A 0.44 kg object connected to a light spring with a spring constant of 22.0 N/m oscillates on a frictionless horizontal surface. The spring is compressed 4.0 cm and released from rest.
(a) Determine the maximum speed of the mass.
28.28 cm/s
(b) Determine the speed of the mass when the spring is compressed 1.5 cm.
26.22 cm/s
(c) Determine the speed of the mass when the spring is stretched 1.5 cm.
26.22 cm/s
(d) For what value of x does the speed equal one-half the maximum speed?
a,b,c are right. im just having trouble with (d)
When the speed is 1/2 of the maximum speed, the kinetic energy is 1/4 of the maximum value.
That means the potential energy is 3/4 of the total energy, which is also 3/4 of the maximum potential energy.
That in turn means that the deflection x is sqrt (3/4) or 0.866 of its maximum value, the 4 cm amplitude.
x = 3.464 cm
To determine the value of x when the speed equals one-half the maximum speed, you need to use the equation for the velocity of an object undergoing simple harmonic motion.
The equation for the velocity of an object connected to a spring undergoing simple harmonic motion is given by:
v = ω√(A^2 - x^2)
Where:
v = velocity of the object
ω = angular frequency of the motion
A = amplitude of the motion (maximum displacement from equilibrium position)
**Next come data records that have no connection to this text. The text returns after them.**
import Literature.Computability.QuantumComplexity.PauliExpansion
import Literature.Computability.Cryptography.QubitRegister
import Mathlib.LinearAlgebra.Matrix.Kronecker
import Mathlib.LinearAlgebra.Matrix.PosDef
import HarnessLib

/-!
# Pauli weights along a block of wires (Kempe–Regev–Unger–de Wolf, Observation 3 and §3)

The bookkeeping behind the induction step of Kempe–Regev–Unger–de Wolf, *Upper bounds on the noise
threshold for fault-tolerant quantum computing*, Quantum Inf. Comput. 10 (2010), §3: a gate acts on
a block of wires `e : Fin k ↪ Fin n`, and one has to see the register `Fin n → Bool` as the
product of the block register `QReg k = Fin k → Bool` with the register `Off e → Bool` of the
remaining wires (`Off e = (range e)ᶜ`). Concretely:

* `splitFun e γ : (Fin n → γ) ≃ (Fin k → γ) × (Off e → γ)` — splitting labels (`γ = Bool`) and
  Pauli words (`γ = Pauli`) along the block (the `γ = Bool` case is the tree's `splitWires`);
* in these coordinates a tensor product `⊗ᵢ Aᵢ` is a Kronecker product (`reindex_tensorAll`),
  a Pauli string is `P_{S∘e} ⊗ₖ P_{S|off}` (`reindex_pauliString`) and a placed gate is
  `placeGate e U = U ⊗ₖ 1` (`reindex_placeGate`);
* `sliceK M B` — the partial trace of `M (1 ⊗ B)` over the second factor ("the coefficient
  slice"): `Tr(sliceK M B · A) = Tr(M (A ⊗ B))` (`trace_sliceK_mul`), it commutes with block
  operators, `sliceK ((U ⊗ 1) M (V ⊗ 1)) B = U (sliceK M B) V` (`sliceK_kronecker_mul_mul_kronecker`),
  and for `B = 1` it is the reduced operator: positive semidefinite with the same trace
  (`posSemidef_sliceK_one`, `trace_sliceK_one`) — the `δ_V` of §3 and Observation 3;
* the **splitting formulas**: the Pauli coefficient of `M` at the word `(R on the block, S₀ off
  it)` is the coefficient at `R` of the slice of `M` against `P_{S₀}` (`pauliCoeff_split`), hence
  the Pauli weight of `M` on a wire set `W` meeting the block in `e(a)` is the sum over the
  off-block words `S₀` supported in `W` of the weights on `a` of these slices
  (`pauliWeight_split`) — Observation 3 ("`δ̂(S I^{W∖V}) = δ̂_V(S)`") in the form used in
  Cases 1 and 2 of §3.1.2, and the action of a placed gate on the slices
  (`sliceK_reindex_placeGate_mul_mul`).

## References

* [KempeEtAl2010] J. Kempe, O. Regev, F. Unger, R. de Wolf, Quantum Inf. Comput. 10 (2010)
  361–376 (arXiv:0802.1464), §2 Observation 3, §3 (consistent sets, `δ_V`), §3.1.2 (the sums
  `Σ_{S ∈ 𝒫^{V∖A}} Σ_{R ∈ 𝒫^{A}} δ̂_V(RS)²`), read via `lit read doi:10.26421/qic10.5-6-1`, pp. 6–11.
* M. A. Nielsen, I. L. Chuang, *Quantum Computation and Quantum Information*, §2.4.3 (reduced
  density operator, partial trace).
-/

noncomputable section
x = displacement from the equilibrium position
In this case, we are given the amplitude A as 4.0 cm (or 0.04 m). We can calculate the angular frequency ω using the formula:
ω = √(k/m)
Where:
k = spring constant = 22.0 N/m
m = mass of the object = 0.44 kg
Plugging in the values, we have:
ω = √(22.0 N/m / 0.44 kg) = √(50.0 rad/s^2) ≈ 7.071 rad/s
Now, let's substitute the values into the equation for velocity:
v = (7.071 rad/s)√(0.04^2 - x^2)
To find the value of x when the speed is half the maximum speed, we can set v equal to half of the maximum speed (v_max/2) and solve for x:
v_max/2 = (7.071 rad/s)√(0.04^2 - x^2)
We know from part (a) that the maximum speed (v_max) is 28.28 cm/s (0.2828 m/s), so:
0.2828 m/s / 2 = (7.071 rad/s)√(0.04^2 - x^2)
0.1414 m/s = (7.071 rad/s)√(0.0016 - x^2)
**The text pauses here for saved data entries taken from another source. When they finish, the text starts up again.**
/-- `∫_{(𝕋³)²} 𝟙{d(b₀, a₀) < r} 𝟙_{T'}(b₁ − b₀) db = vol B(r) · vol T'` for `r < 1/2`, with `B(r)` the Euclidean ball
of `ℝ³` (translation invariance twice and `Torus.volume_euclidDist_lt`). [folklore] -/
theorem integral_ballIndicator_mul_indicator {T' : Set T3} (hT' : MeasurableSet T') {r : ℝ} (hr : r < 1 / 2) (a₀ : T3) :
    ∫ b : Fin 2 → T3, {x : T3 | Torus.euclidDist x a₀ < r}.indicator (fun _ => (1 : ℝ)) (b 0) * T'.indicator (fun _ => (1 : ℝ)) (b 1 - b 0)
      = (volume (Metric.ball (0 : E3) r)).toReal * (volume T').toReal := by
  have hdist : Measurable fun x : T3 => Torus.euclidDist x a₀ := by
    change Measurable fun x : T3 => ‖Torus.reprSym (x - a₀)‖
    exact (Torus.measurable_reprSym.comp (measurable_id.sub_const a₀)).norm
  have hB : MeasurableSet {x : T3 | Torus.euclidDist x a₀ < r} := measurableSet_lt hdist measurable_const
  have hm : Measurable fun p : T3 × T3 =>
      {x : T3 | Torus.euclidDist x a₀ < r}.indicator (fun _ => (1 : ℝ)) p.1 * T'.indicator (fun _ => (1 : ℝ)) (p.2 - p.1) :=
    ((measurable_const.indicator hB).comp measurable_fst).mul ((measurable_const.indicator hT').comp (measurable_snd.sub measurable_fst))
  rw [integral_finTwo_eq_iterated (fun x₀ x₁ => {x : T3 | Torus.euclidDist x a₀ < r}.indicator
    (fun _ => (1 : ℝ)) x₀ * T'.indicator (fun _ => (1 : ℝ)) (x₁ - x₀))]
  · have h1 : ∀ x₀ : T3, ∫ x₁ : T3, {x : T3 | Torus.euclidDist x a₀ < r}.indicator (fun _ => (1 : ℝ)) x₀ * T'.indicator (fun _ => (1 : ℝ)) (x₁ - x₀)
        = {x : T3 | Torus.euclidDist x a₀ < r}.indicator (fun _ => (1 : ℝ)) x₀ * (volume T').toReal := by
      intro x₀
      rw [integral_const_mul, integral_sub_right_eq_self (fun x => T'.indicator (fun _ => (1 : ℝ)) x) x₀,
        integral_indicator_const _ hT', smul_eq_mul, mul_one, measureReal_def]
    simp_rw [h1]
    rw [integral_mul_const, integral_indicator_const _ hB, smul_eq_mul, mul_one, measureReal_def, Torus.volume_euclidDist_lt hr a₀]
  · exact Integrable.of_bound hm.aestronglyMeasurable (1 * 1) (ae_of_all _ fun p => by
      simpa only [Real.norm_eq_abs] using abs_mul_le_of_le (abs_indicator_one_le_one _ p.1) (abs_indicator_one_le_one T' (p.2 - p.1)))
Now, we can square both sides of the equation to eliminate the square root:
(0.1414 m/s)^2 = [(7.071 rad/s)√(0.0016 - x^2)]^2
0.02 m^2/s^2 = (7.071 rad/s)^2 * (0.0016 - x^2)
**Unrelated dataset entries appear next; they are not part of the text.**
import Summits.Ventures.PercRepro.RankLevelSetLevelThirteenInfraGXT
import Summits.Ventures.PercRepro.RankLevelSetCoreTwelveOfFormGXT

/-!
# PercRepro — THE `e`-FREE CORE AT LEVEL `13` FROM A NUMERIC FORM (THE GIANT-EXACT COUNT WITH LEMMA T5, THE CLOSED-FORM
MID WEIGHT) AND FROM THE LARGE-CORANK INEQUALITY (p2, gen 37; a feeder for S4 — the top of the `q = 13` window, from `5,400`)

* **`c025_core_thirteen_of_form_gxt`** — the level-`13` instance of `c025_core_twelve_of_form_gxt`: the giant-exact count at `q = 13`
  with `f(13) ≤ 5119`, `f(12) ≤ 2559`, `ν_∩ ≤ 2547` (RankLevelSetLevelThirteenInfraGXT), Lemmas T / T4 / T5, `s_k ≤ C(d + k − 1, k)`
  for `6 ≤ k ≤ 14`, the mid weight bounded by its closed form `σ̄` (`sigma_le_sigma_bar`), and the cell's form `(c₁, c₂)` as a
  HYPOTHESIS: `c₁·(C(n, 13) + σ̄·Π_E′ + 2^{min 5119 (13 + d)}) ≤ c₂·2^{d−13}·C(p + 13, 13)` and `c₁·G₁₃(d, n) ≤ (c₁ − c₂)·2^n`.
* **`c025_core_thirteen_large_of_ineq_t`** — the core at level `13` from `2^{p+5119}·C(n, 13)/C(p+13, 13) + R₁₃(n) ≤ Σ_{13 ≤ k ≤ p−1} C(n, k)`.
Axioms: standard.
-/

set_option exponentiation.threshold 16384

open scoped Matroid

namespace PercRepro
namespace ThmN
open Set
variable {α : Type}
0.02 = 50 * (0.0016 - x^2)
0.02 = 0.08 - 50x^2
Rearranging the equation gives:
50x^2 = 0.08 - 0.02
50x^2 = 0.06
x^2 = 0.06 / 50
x^2 = 0.0012
Taking the square root of both sides gives:
x = √(0.0012) ≈ 0.0346 m
Therefore, the value of x when the speed equals one-half the maximum speed is approximately 0.0346 m.